INSTRUCTIONS FOR THE TASK: The entries below contain a line with "linear_combination e * hD - e * hθr'" and a line with "a rest ih =>". Quote exactly those two lines and all lines between them.

........

/-- NO COMMON REAL ROOT WITH THE CONIC: if `Q₁ ∈ ℚ[X]` has no rational roots, `Q₀ ∣ Q₁` and the
conic polynomial `D₁ = eX² + fX + g` does not divide `Q₀`, then `Q₀` and `D` have no common REAL
root (rational roots of `D` are excluded by `Q₁`, irrational ones by Bézout with the then
irreducible `D₁`). [folklore] -/
theorem qD_ne_zero_of_aeval_eq_zero (e f g : ℚ) (he : e ≠ 0) (Q₁ Q₀ : Polynomial ℚ)
    (hQ₁0 : Q₁ ≠ 0) (hroots : Q₁.roots = 0) (hdvd : Q₀ ∣ Q₁)
    (hnd : ¬ (Polynomial.C e * Polynomial.X ^ 2 + Polynomial.C f * Polynomial.X +
      Polynomial.C g) ∣ Q₀) (ρ : ℝ) (hρ : Polynomial.aeval ρ Q₀ = 0) : qD e f g ρ ≠ 0 := by
  intro hD
  have hQ₀0 : Q₀ ≠ 0 := by rintro rfl; exact hQ₁0 (zero_dvd_iff.1 hdvd)
  -- no rational root of `Q₀`
  have hnorat : ∀ q : ℚ, Polynomial.aeval (q : ℝ) Q₀ ≠ 0 := by
    intro q hq
    have hmem : q ∈ Q₀.roots :=
      (Polynomial.mem_roots hQ₀0).2 (eval_eq_zero_of_aeval_ratCast Q₀ q hq)
    have := Polynomial.roots.le_of_dvd hQ₁0 hdvd
    rw [hroots, Multiset.le_zero] at this
    rw [this] at hmem
    exact absurd hmem (by simp)
  by_cases hDr : (Polynomial.C e * Polynomial.X ^ 2 + Polynomial.C f * Polynomial.X +
      Polynomial.C g).roots = 0
  · -- `D₁` irreducible over `ℚ`: Bézout, evaluated at `ρ`
    obtain ⟨u, w, huw⟩ := isCoprime_quad_of_not_dvd e f g he hDr Q₀ hnd
    have := congrArg (Polynomial.aeval ρ) huw
    rw [map_add, map_mul, map_mul, map_one, aeval_quadPoly, hD, hρ, mul_zero, mul_zero,
      add_zero] at this
    exact zero_ne_one this
  · -- `D₁` has a rational root `θ`; then `ρ ∈ {θ, −f/e − θ}` is rational
    obtain ⟨θ, hθ⟩ := Multiset.exists_mem_of_ne_zero hDr
    have hθr : e * θ ^ 2 + f * θ + g = 0 := by
      have := Polynomial.isRoot_of_mem_roots hθ
      simpa [Polynomial.IsRoot] using this
    have hθr' : (e : ℝ) * θ ^ 2 + f * θ + g = 0 := by exact_mod_cast hθr
    have he' : (e : ℝ) ≠ 0 := by exact_mod_cast he
    have hfac : (ρ - θ) * ((e : ℝ) * ρ + f + e * θ) = 0 := by
      simp only [qD] at hD
      have : (e : ℝ) * ((ρ - θ) * ((e : ℝ) * ρ + f + e * θ)) = 0 := by
        linear_combination e * hD - e * hθr'
      exact (mul_eq_zero.1 this).resolve_left he'
    rcases mul_eq_zero.1 hfac with h1 | h2
    · exact hnorat θ (by rwa [show ρ = (θ : ℝ) by linarith] at hρ)
    · refine hnorat (-f / e - θ) ?_
      have hρ' : ρ = (((-f / e - θ : ℚ)) : ℝ) := by
        push_cast
        rw [eq_sub_iff_add_eq, eq_div_iff he']
        linear_combination h2
      rwa [hρ'] at hρ

/-- A uniform positive rational distance from `[lo, hi]` to finitely many rationals outside it.
[folklore] -/
theorem exists_sep_of_forall_not_mem (lo hi : ℚ) (l : List ℚ) (h : ∀ a ∈ l, a < lo ∨ hi < a) :
    ∃ δ : ℚ, 0 < δ ∧ ∀ a ∈ l, ∀ x : ℝ, (lo : ℝ) ≤ x → x ≤ hi → (δ : ℝ) ≤ |x - a| := by
  induction l with
  | nil => exact ⟨1, one_pos, fun a ha => by simp at ha⟩
  | cons a rest ih =>
    obtain ⟨δ', hδ', hsep'⟩ := ih fun b hb => h b (List.mem_cons_of_mem a hb)
    obtain ⟨d, hd, hda⟩ : ∃ d : ℚ, 0 < d ∧ ∀ x : ℝ, (lo : ℝ) ≤ x → x ≤ hi → (d : ℝ) ≤ |x - a| := by
      rcases h a (by simp) with ha | ha
      · refine ⟨lo - a, by linarith, fun x hx1 _ => ?_⟩
        have ha' : (a : ℝ) < lo := by exact_mod_cast ha
        rw [abs_of_pos (by linarith)]; push_cast; linarith
      · refine ⟨a - hi, by linarith, fun x _ hx2 => ?_⟩
        have ha' : (hi : ℝ) < a := by exact_mod_cast ha
        rw [abs_of_neg (by linarith)]; push_cast; linarith
    refine ⟨min δ' d, lt_min hδ' hd, fun b hb x hx1 hx2 => ?_⟩
    rcases List.mem_cons.1 hb with rfl | hb
    · exact le_trans (by exact_mod_cast min_le_right _ _) (hda x hx1 hx2)
    · exact le_trans (by exact_mod_cast min_le_left _ _) (hsep' b hb x hx1 hx2)
/-- **ONE EMPTY class kills the `p`-torsion of `A`** (`#ker Ψ = p²`; the `LINES = one` reading,
Creutz–Miller Remark 7.1, here from the pairing on `A`): if some `x₀ ∈ ker Ψ` is not in `range Φ`
then the alternative "`ker Ψ ≤ range Φ`" is excluded, so `ker Ψ ⊓ range Φ = ⊥`, and for
`p • a = 0` the element `Φ a` lies in that intersection, whence `Φ a = 0` and `a = 0`. -/
theorem forall_nsmul_eq_zero_of_one_empty_sq [Finite A] (ι : Q[(p : ℤ)] →+ ZMod p)
    (hι : Function.Injective ι) (b : A →+ A →+ Q) (halt : ∀ x, b x x = 0)
    (hnd : ∀ x, (∀ y, b x y = 0) → x = 0) (hΨΦ : ∀ a, Ψ (Φ a) = p • a)
    (hinj : Function.Injective Φ) (hcardH : Nat.card Ψ.ker = p ^ 2)
    {x₀ : B} (hx₀ : Ψ x₀ = 0) (hempty : ∀ a, Φ a ≠ x₀) :
    ∀ a : A, p • a = 0 → a = 0 := by
  rcases ker_inf_range_eq_bot_or_ker_le_range Φ Ψ p ι hι b halt hnd hΨΦ hinj hcardH with h | h
  · intro a ha
    have hmem : Φ a ∈ Ψ.ker ⊓ Φ.range :=
      AddSubgroup.mem_inf.mpr ⟨AddMonoidHom.mem_ker.mpr (by rw [hΨΦ, ha]), a, rfl⟩
    rw [h, AddSubgroup.mem_bot] at hmem
    exact hinj (by rw [hmem, map_zero])
  · exfalso
    obtain ⟨a, ha⟩ := h (AddMonoidHom.mem_ker.mpr hx₀)
    exact hempty a ha

end Algebra

/-! ### §2 `Ш` along a dual pair of isogenies, `Ш(W)` finite -/

section Sha

variable {K : Type u} [Field K] [NumberField K] {W W' : WeierstrassCurve K}

/-- **`S-SUB` on `Ш`: `#(ker Ш(ψ) ⊓ range Ш(φ)) = p^(2k)`.** Let `φ : W → W′`, `ψ : W′ → W` be a
dual pair of isogenies of prime degree `p` over a number field (`ψ ∘ φ = [p]`), with `Ш(W)`
FINITE carrying a bi-additive alternating non-degenerate `ℚ/ℤ`-valued pairing `B` (the Cassels–Tate
pairing of `W`: Silverman *AEC* X.4.14; kernel = divisible elements = `0` in a finite group), and
`Ш(φ)` injective (first-descent datum `Ш(W)[φ] = 0`). Then the classes of `Ш(W′)[ψ]` lying in
`range Ш(φ)` — by Creutz–Miller Lemma 2.3 those whose covering has a NONEMPTY `φ`-Selmer set —
form a subgroup of order `p^(2k)`. Nothing is assumed on `Ш(W′)`.
[cite: SilvermanAEC2009, Thm. X.4.14] [cite: MilneADT2006, Ch. I Lemma 7.1(b) (proof), p. 96] -/
theorem exists_natCard_sha_ker_inf_range_eq_pow_two_mul [Finite W.sha] (φ : Isogeny W W')
    (ψ : Isogeny W' W) (hψφ : ∀ P : W.geomPoints, ψ (φ P) = (φ.degree : ℤ) • P) {p : ℕ}
    [Fact p.Prime] (hdeg : φ.degree = p) (B : W.sha →+ W.sha →+ AddCircle (1 : ℚ))
    (halt : ∀ x, B x x = 0) (hnd : ∀ x : W.sha, (∀ y, B x y = 0) → x = 0)
    (hinj : Function.Injective
      (shaMap φ.toAddMonoidHom φ.equivariant φ.hasLocalPointsMaps_toAddMonoidHom)) :
    ∃ k : ℕ, Nat.card
      ↥((shaMap ψ.toAddMonoidHom ψ.equivariant ψ.hasLocalPointsMaps_toAddMonoidHom).ker ⊓
        (shaMap φ.toAddMonoidHom φ.equivariant φ.hasLocalPointsMaps_toAddMonoidHom).range) =
      p ^ (2 * k) := by
  obtain ⟨ι, hι⟩ := exists_circleTorsion_toZMod_injective p
  have hΨΦ : ∀ a : W.sha, shaMap ψ.toAddMonoidHom ψ.equivariant ψ.hasLocalPointsMaps_toAddMonoidHom
      (shaMap φ.toAddMonoidHom φ.equivariant φ.hasLocalPointsMaps_toAddMonoidHom a) = p • a :=
    fun a ↦ by rw [Isogeny.shaMap_shaMap_eq_nsmul φ ψ hψφ, hdeg]
  exact exists_natCard_ker_inf_range_eq_pow_two_mul _ _ p ι hι B halt hnd hΨΦ hinj

/-- **NONE or ALL on `Ш`** (`#Ш(W′)[ψ] = p²`, `Ш(W)[φ] = 0`, `Ш(W)` finite with its Cassels–Tate
pairing): either no non-zero class of `Ш(W′)[ψ]` lies in `range Ш(φ)` (every non-trivial covering
EMPTY) or every class does (every covering NONEMPTY).
[cite: SilvermanAEC2009, Thm. X.4.14] [cite: MilneADT2006, Ch. I Lemma 7.1(b) (proof), p. 96] -/
theorem sha_ker_inf_range_eq_bot_or_ker_le_range [Finite W.sha] (φ : Isogeny W W')
    (ψ : Isogeny W' W) (hψφ : ∀ P : W.geomPoints, ψ (φ P) = (φ.degree : ℤ) • P) {p : ℕ}
    [Fact p.Prime] (hdeg : φ.degree = p) (B : W.sha →+ W.sha →+ AddCircle (1 : ℚ))
    (halt : ∀ x, B x x = 0) (hnd : ∀ x : W.sha, (∀ y, B x y = 0) → x = 0)
    (hinj : Function.Injective
      (shaMap φ.toAddMonoidHom φ.equivariant φ.hasLocalPointsMaps_toAddMonoidHom))
    (hcardH : Nat.card
      (shaMap ψ.toAddMonoidHom ψ.equivariant ψ.hasLocalPointsMaps_toAddMonoidHom).ker = p ^ 2) :
    (shaMap ψ.toAddMonoidHom ψ.equivariant ψ.hasLocalPointsMaps_toAddMonoidHom).ker ⊓
          (shaMap φ.toAddMonoidHom φ.equivariant φ.hasLocalPointsMaps_toAddMonoidHom).range = ⊥ ∨
      (shaMap ψ.toAddMonoidHom ψ.equivariant ψ.hasLocalPointsMaps_toAddMonoidHom).ker ≤
        (shaMap φ.toAddMonoidHom φ.equivariant φ.hasLocalPointsMaps_toAddMonoidHom).range := by
  obtain ⟨ι, hι⟩ := exists_circleTorsion_toZMod_injective p
  have hΨΦ : ∀ a : W.sha, shaMap ψ.toAddMonoidHom ψ.equivariant ψ.hasLocalPointsMaps_toAddMonoidHom
      (shaMap φ.toAddMonoidHom φ.equivariant φ.hasLocalPointsMaps_toAddMonoidHom a) = p • a :=
    fun a ↦ by rw [Isogeny.shaMap_shaMap_eq_nsmul φ ψ hψφ, hdeg]
  exact ker_inf_range_eq_bot_or_ker_le_range _ _ p ι hι B halt hnd hΨΦ hinj hcardH
import Summits.QuantumFields.YangMills.Theorems.SourcedPressureJensenSourcedPressureIncrementCovarianceFormBound
import HarnessLib

/-!
# `SourcedPressureIncrement` (stmt-QuantumFields-22517) / `ColdBoxSourcedPressure` (stmt-QuantumFields-23807), helper:
# decay-free square-summable rows of the curvature kernel, and the Loewner form `covGram ≤ 1`

Consequences of the one-orientation contraction bound
`Σⱼⱼ' cⱼ cⱼ' K((gⱼ;P),(gⱼ';P)) ≤ Σⱼⱼ' [gⱼ = gⱼ'] cⱼ cⱼ'` of
`SourcedPressureJensenSourcedPressureIncrementCovarianceFormBound.lean` (`K = curvatureTwoPoint = d(-Δ)⁻¹d*`,
`d ≥ 3`, parallel plaquettes `(x;P)`, `(y;P)` of one coordinate plane `P = (i<j)`):

* **`sum_sq_curvatureTwoPoint_parallel_le`** — every row is square-summable with the DIAGONAL as bound, without any
  decay estimate of the Green function: `Σ_{y ∈ S} K((x;P),(y;P))² ≤ K((x;P),(x;P)) = 2/d` for every finite set `S`
  of sites (`(K²)ₓₓ ≤ Kₓₓ` from `0 ≤ K ≤ 1`; `…_le_two_div`, `(1,2)`-plane form `sum_sq_curvatureTwoPoint_plaquette12_le`);
  in particular the axis numbers `c_n = curvaturePlaquetteCorr` satisfy `Σ_{n ∈ T} c_n² ≤ 2/d` for every finite
  `T ⊂ ℤ` (`sum_sq_curvaturePlaquetteCorr_le`; `= 1/2` in `d = 4`) — the `ℓ²` input of second cumulants of quadratic
  composites of the curvature field (`Var_γ(H_B) ≤ M₂ |B|`-type bounds) in a form uniform in the box;
* **`dotProduct_covGram_curvatureCovKernel_mulVec_le`** / **`posSemidef_one_sub_covGram_curvatureCovKernel`** — the
  coloured bound `sum_sum_curvatureCovKernel_parallel_le_sum_sq` packaged for Mathlib's matrix API:
  `xᵀ (covGram (curvatureCovKernel d D) I) x ≤ xᵀ x` and `(1 - covGram (curvatureCovKernel d D) I).PosSemidef` for
  every finite set `I` of (plaquette, colour) indices of one orientation (with the tree's
  `isPosSemidefKernel_curvatureCovKernel`: `0 ≤ covGram ≤ 1` in the Loewner order, uniformly in `I`) — the form in
  which Gaussian exponential-moment / determinant bounds (`det(1 - 2tG)`, `E exp(t|Y|²)`) consume "uniform stability".

Route `SourcedPressureJensen`, crux `SourcedPressureIncrement` (stub `stub_gauss`) and its cold-box child
`ColdBoxSourcedPressure`; also usable by `EntropyBudgetEquipartition` / `EquipartitionCriticality` / `ColdBoxAllGroups`.
No route file is imported.  Everything is proved; no definition, no named fact.  RECORD-label rung support; the
Yang–Mills mass gap is NOT proved by anything here. [folklore]
-/

noncomputable section

open Finset Real
open scoped Matrix

namespace Summit.QuantumFields.YangMills.Theorems.CurvatureKernel

open Literature.Probability.LatticeModels Literature.MathematicalPhysics.QuantumLattice
  Literature.MathematicalPhysics.QuantumFieldTheory
  Summit.QuantumFields.YangMills.Cruxes.SourcedPressureIncrement.Birth

variable {d : ℕ}

/-! ### Square-summable rows without decay estimates -/

/-- Positivity of the one-orientation form, `Finset` version (from the family version
`sum_sum_mul_mul_curvatureTwoPoint_parallel_nonneg`). [folklore] -/
theorem sum_sum_curvatureTwoPoint_parallel_finset_nonneg (hd : 3 ≤ d) (P : {p : Fin d × Fin d // p.1 < p.2})
    (S : Finset (Literature.Probability.LatticeModels.Site d)) (c : Literature.Probability.LatticeModels.Site d → ℝ) :
    0 ≤ ∑ x ∈ S, ∑ y ∈ S, c x * c y * curvatureTwoPoint ((x, P) : ZdPlaquette d) (y, P) := by
  have h := sum_sum_mul_mul_curvatureTwoPoint_parallel_nonneg hd P (J := S)
    (g := fun x : S => (x : Literature.Probability.LatticeModels.Site d)) (fun x => c x)
  have e1 : ∑ x ∈ S, ∑ y ∈ S, c x * c y * curvatureTwoPoint ((x, P) : ZdPlaquette d) (y, P) =
      ∑ x : S, ∑ y : S, c x * c y * curvatureTwoPoint (((x : Literature.Probability.LatticeModels.Site d), P) :
        ZdPlaquette d) ((y : Literature.Probability.LatticeModels.Site d), P) := by
    rw [← Finset.sum_coe_sort S]
    exact Finset.sum_congr rfl fun x _ => (Finset.sum_coe_sort S _).symm
  rw [e1]
  exact h

/-- **Every row of the one-orientation kernel is square-summable, with the diagonal as bound**:
`∑_{y ∈ S} K((x;P),(y;P))² ≤ K((x;P),(x;P))` for every finite set `S` of sites — from `0 ≤ K ≤ 1` on the
orientation (`(K²)ₓₓ ≤ Kₓₓ`): expand `0 ≤ Q(δₓ - v)` for `v = K((x;P),(·;P))` on `insert x S` and use
`Q(v) ≤ ∑ v²`.  No decay estimate of the Green function is used. [folklore] -/
theorem sum_sq_curvatureTwoPoint_parallel_le (hd : 3 ≤ d) (P : {p : Fin d × Fin d // p.1 < p.2})
    (x : Literature.Probability.LatticeModels.Site d) (S : Finset (Literature.Probability.LatticeModels.Site d)) :
    ∑ y ∈ S, curvatureTwoPoint ((x, P) : ZdPlaquette d) (y, P) ^ 2 ≤
      curvatureTwoPoint ((x, P) : ZdPlaquette d) (x, P) := by
  classical
  set T : Finset (Literature.Probability.LatticeModels.Site d) := insert x S with hT
  set v : Literature.Probability.LatticeModels.Site d → ℝ := fun y => curvatureTwoPoint ((x, P) : ZdPlaquette d) (y, P)
    with hv
  have hxT : x ∈ T := Finset.mem_insert_self x S
  have hST : S ⊆ T := Finset.subset_insert x S
  have h0 := sum_sum_curvatureTwoPoint_parallel_finset_nonneg hd P T (fun y => (if y = x then 1 else 0) - v y)
  have h1 := sum_sum_curvatureTwoPoint_parallel_le_sum_sq hd P T v
  have hsymm : ∀ y : Literature.Probability.LatticeModels.Site d,
      curvatureTwoPoint ((y, P) : ZdPlaquette d) (x, P) = v y := fun y => curvatureTwoPoint_comm _ _
  have s1 : ∑ y ∈ T, ∑ y' ∈ T, (if y = x then (1 : ℝ) else 0) * (if y' = x then (1 : ℝ) else 0) *
      curvatureTwoPoint ((y, P) : ZdPlaquette d) (y', P) = v x := by
    rw [Finset.sum_eq_single_of_mem x hxT (fun y _ hy => by simp [hy])]
    rw [Finset.sum_eq_single_of_mem x hxT (fun y' _ hy' => by simp [hy'])]
    simp [hv]
  have s2 : ∑ y ∈ T, ∑ y' ∈ T, (if y = x then (1 : ℝ) else 0) * v y' *
      curvatureTwoPoint ((y, P) : ZdPlaquette d) (y', P) = ∑ y' ∈ T, v y' ^ 2 := by
    rw [Finset.sum_eq_single_of_mem x hxT (fun y _ hy => by simp [hy])]
    exact Finset.sum_congr rfl fun y' _ => by simp [hv, sq]
  have s3 : ∑ y ∈ T, ∑ y' ∈ T, v y * (if y' = x then (1 : ℝ) else 0) *
      curvatureTwoPoint ((y, P) : ZdPlaquette d) (y', P) = ∑ y ∈ T, v y ^ 2 := by
    refine Finset.sum_congr rfl fun y _ => ?_
    rw [Finset.sum_eq_single_of_mem x hxT (fun y' _ hy' => by simp [hy'])]
    rw [hsymm y]
    simp [sq]
  have hsplit : ∑ y ∈ T, ∑ y' ∈ T, ((if y = x then (1 : ℝ) else 0) - v y) * ((if y' = x then (1 : ℝ) else 0) - v y') *
        curvatureTwoPoint ((y, P) : ZdPlaquette d) (y', P) =
      (∑ y ∈ T, ∑ y' ∈ T, (if y = x then (1 : ℝ) else 0) * (if y' = x then (1 : ℝ) else 0) *
          curvatureTwoPoint ((y, P) : ZdPlaquette d) (y', P)) -
        (∑ y ∈ T, ∑ y' ∈ T, (if y = x then (1 : ℝ) else 0) * v y' *
          curvatureTwoPoint ((y, P) : ZdPlaquette d) (y', P)) -
        (∑ y ∈ T, ∑ y' ∈ T, v y * (if y' = x then (1 : ℝ) else 0) *
          curvatureTwoPoint ((y, P) : ZdPlaquette d) (y', P)) +
        ∑ y ∈ T, ∑ y' ∈ T, v y * v y' * curvatureTwoPoint ((y, P) : ZdPlaquette d) (y', P) := by
    simp only [← Finset.sum_sub_distrib, ← Finset.sum_add_distrib]
    exact Finset.sum_congr rfl fun y _ => Finset.sum_congr rfl fun y' _ => by ring
  rw [hsplit, s1, s2, s3] at h0
  have hA : ∑ y ∈ S, v y ^ 2 ≤ ∑ y ∈ T, v y ^ 2 :=
    Finset.sum_le_sum_of_subset_of_nonneg hST fun _ _ _ => sq_nonneg _
  show ∑ y ∈ S, v y ^ 2 ≤ v x
  linarith

/-- `∑_{y ∈ S} K((x;P),(y;P))² ≤ 2/d` (the diagonal value `curvatureTwoPoint_self`). [folklore] -/
theorem sum_sq_curvatureTwoPoint_parallel_le_two_div (hd : 3 ≤ d) (P : {p : Fin d × Fin d // p.1 < p.2})
    (x : Literature.Probability.LatticeModels.Site d) (S : Finset (Literature.Probability.LatticeModels.Site d)) :
    ∑ y ∈ S, curvatureTwoPoint ((x, P) : ZdPlaquette d) (y, P) ^ 2 ≤ 2 / d :=
  (sum_sq_curvatureTwoPoint_parallel_le hd P x S).trans (le_of_eq (curvatureTwoPoint_self hd _))

/-- `(1,2)`-plane form: `∑_{y ∈ S} K(p₁₂(x), p₁₂(y))² ≤ 2/d`. [folklore] -/
theorem sum_sq_curvatureTwoPoint_plaquette12_le (hd : 3 ≤ d) (x : Literature.Probability.LatticeModels.Site d)
    (S : Finset (Literature.Probability.LatticeModels.Site d)) :
    ∑ y ∈ S, curvatureTwoPoint (plaquette12 hd x) (plaquette12 hd y) ^ 2 ≤ 2 / d :=
  sum_sq_curvatureTwoPoint_parallel_le_two_div hd _ x S

/-- **The axis two-point numbers are square-summable**: `∑_{n ∈ T} c_n² ≤ 2/d` for every finite `T ⊂ ℤ`,
`c_n = curvaturePlaquetteCorr` (`2/d = 1/2` in `d = 4`; the decay `c_n = O(|n|^{-d})` is not used). [folklore] -/
theorem sum_sq_curvaturePlaquetteCorr_le (hd : 3 ≤ d) (T : Finset ℤ) :
    ∑ n ∈ T, curvaturePlaquetteCorr hd n ^ 2 ≤ 2 / d := by
  classical
  have hinj : Function.Injective fun n : ℤ =>
      (Pi.single (⟨0, by omega⟩ : Fin d) n : Literature.Probability.LatticeModels.Site d) :=
    Pi.single_injective (M := fun _ : Fin d => ℤ) (⟨0, by omega⟩ : Fin d)
  have h := sum_sq_curvatureTwoPoint_plaquette12_le hd 0
    (T.image fun n : ℤ => (Pi.single (⟨0, by omega⟩ : Fin d) n : Literature.Probability.LatticeModels.Site d))
  rw [Finset.sum_image fun n _ m _ hnm => hinj hnm] at h
  exact h

/-! ### The coloured kernel: Gram matrices of one orientation are bounded by the identity -/

/-- **`xᵀ G x ≤ xᵀ x` for every Gram matrix `G = covGram (curvatureCovKernel d D) I` over a finite set `I` of
(plaquette, colour) indices of ONE orientation** (`d ≥ 3`) — the matrix-API form of
`sum_sum_curvatureCovKernel_parallel_le_sum_sq`: the covariance matrices of the one-orientation finite-dimensional
marginals of `curvatureGaussianField d D` are bounded by the identity, uniformly in `I`. [folklore] -/
theorem dotProduct_covGram_curvatureCovKernel_mulVec_le (hd : 3 ≤ d) (D : ℕ)
    (P : {p : Fin d × Fin d // p.1 < p.2}) (I : Finset (ZdPlaquette d × Fin D))
    (hI : ∀ s ∈ I, s.1.2 = P) (x : I → ℝ) :
    x ⬝ᵥ (covGram (curvatureCovKernel d D) I *ᵥ x) ≤ x ⬝ᵥ x := by
  have hQ : x ⬝ᵥ (covGram (curvatureCovKernel d D) I *ᵥ x) =
      ∑ s : I, ∑ t : I, x s * x t * curvatureCovKernel d D s t := by
    simp only [dotProduct, Matrix.mulVec, covGram_apply, Finset.mul_sum]
    exact Finset.sum_congr rfl fun s _ => Finset.sum_congr rfl fun t _ => by ring
  have hxx : x ⬝ᵥ x = ∑ s : I, x s ^ 2 := by
    simp only [dotProduct, sq]
  rw [hQ, hxx]
  exact sum_sum_curvatureCovKernel_parallel_le_sum_sq hd D P I hI x

/-- **`0 ≤ covGram ≤ 1` along one orientation**: together with `isPosSemidefKernel_curvatureCovKernel` (`0 ≤ G`),
the Gram matrices of the coloured curvature kernel over (plaquette, colour) indices of one orientation satisfy
`1 - G ⪰ 0`. [folklore] -/
theorem posSemidef_one_sub_covGram_curvatureCovKernel (hd : 3 ≤ d) (D : ℕ)
    (P : {p : Fin d × Fin d // p.1 < p.2}) (I : Finset (ZdPlaquette d × Fin D))
    (hI : ∀ s ∈ I, s.1.2 = P) :
    (1 - covGram (curvatureCovKernel d D) I).PosSemidef := by
  refine Matrix.PosSemidef.of_dotProduct_mulVec_nonneg ?_ fun x => ?_
  · refine Matrix.IsHermitian.sub Matrix.isHermitian_one (Matrix.IsHermitian.ext fun s t => ?_)
    simp only [covGram_apply, star_trivial]
    exact curvatureCovKernel_comm D _ _
  · rw [star_trivial, Matrix.sub_mulVec, Matrix.one_mulVec, dotProduct_sub, sub_nonneg]
    exact dotProduct_covGram_curvatureCovKernel_mulVec_le hd D P I hI x

/-- The two-sided Loewner sandwich in one statement: `0 ⪯ covGram (curvatureCovKernel d D) I ⪯ 1` for index sets of
one orientation. [folklore] -/
theorem covGram_curvatureCovKernel_posSemidef_and_le_one (hd : 3 ≤ d) (D : ℕ)
    (P : {p : Fin d × Fin d // p.1 < p.2}) (I : Finset (ZdPlaquette d × Fin D))
    (hI : ∀ s ∈ I, s.1.2 = P) :
    (covGram (curvatureCovKernel d D) I).PosSemidef ∧ (1 - covGram (curvatureCovKernel d D) I).PosSemidef :=
  ⟨isPosSemidefKernel_curvatureCovKernel hd D I, posSemidef_one_sub_covGram_curvatureCovKernel hd D P I hI⟩

end Summit.QuantumFields.YangMills.Theorems.CurvatureKernel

........

RESPONSE FOR THIS EXERCISE:
        linear_combination e * hD - e * hθr'
      exact (mul_eq_zero.1 this).resolve_left he'
    rcases mul_eq_zero.1 hfac with h1 | h2
    · exact hnorat θ (by rwa [show ρ = (θ : ℝ) by linarith] at hρ)
    · refine hnorat (-f / e - θ) ?_
      have hρ' : ρ = (((-f / e - θ : ℚ)) : ℝ) := by
        push_cast
        rw [eq_sub_iff_add_eq, eq_div_iff he']
        linear_combination h2
      rwa [hρ'] at hρ

/-- A uniform positive rational distance from `[lo, hi]` to finitely many rationals outside it.
[folklore] -/
theorem exists_sep_of_forall_not_mem (lo hi : ℚ) (l : List ℚ) (h : ∀ a ∈ l, a < lo ∨ hi < a) :
    ∃ δ : ℚ, 0 < δ ∧ ∀ a ∈ l, ∀ x : ℝ, (lo : ℝ) ≤ x → x ≤ hi → (δ : ℝ) ≤ |x - a| := by
  induction l with
  | nil => exact ⟨1, one_pos, fun a ha => by simp at ha⟩
  | cons a rest ih =>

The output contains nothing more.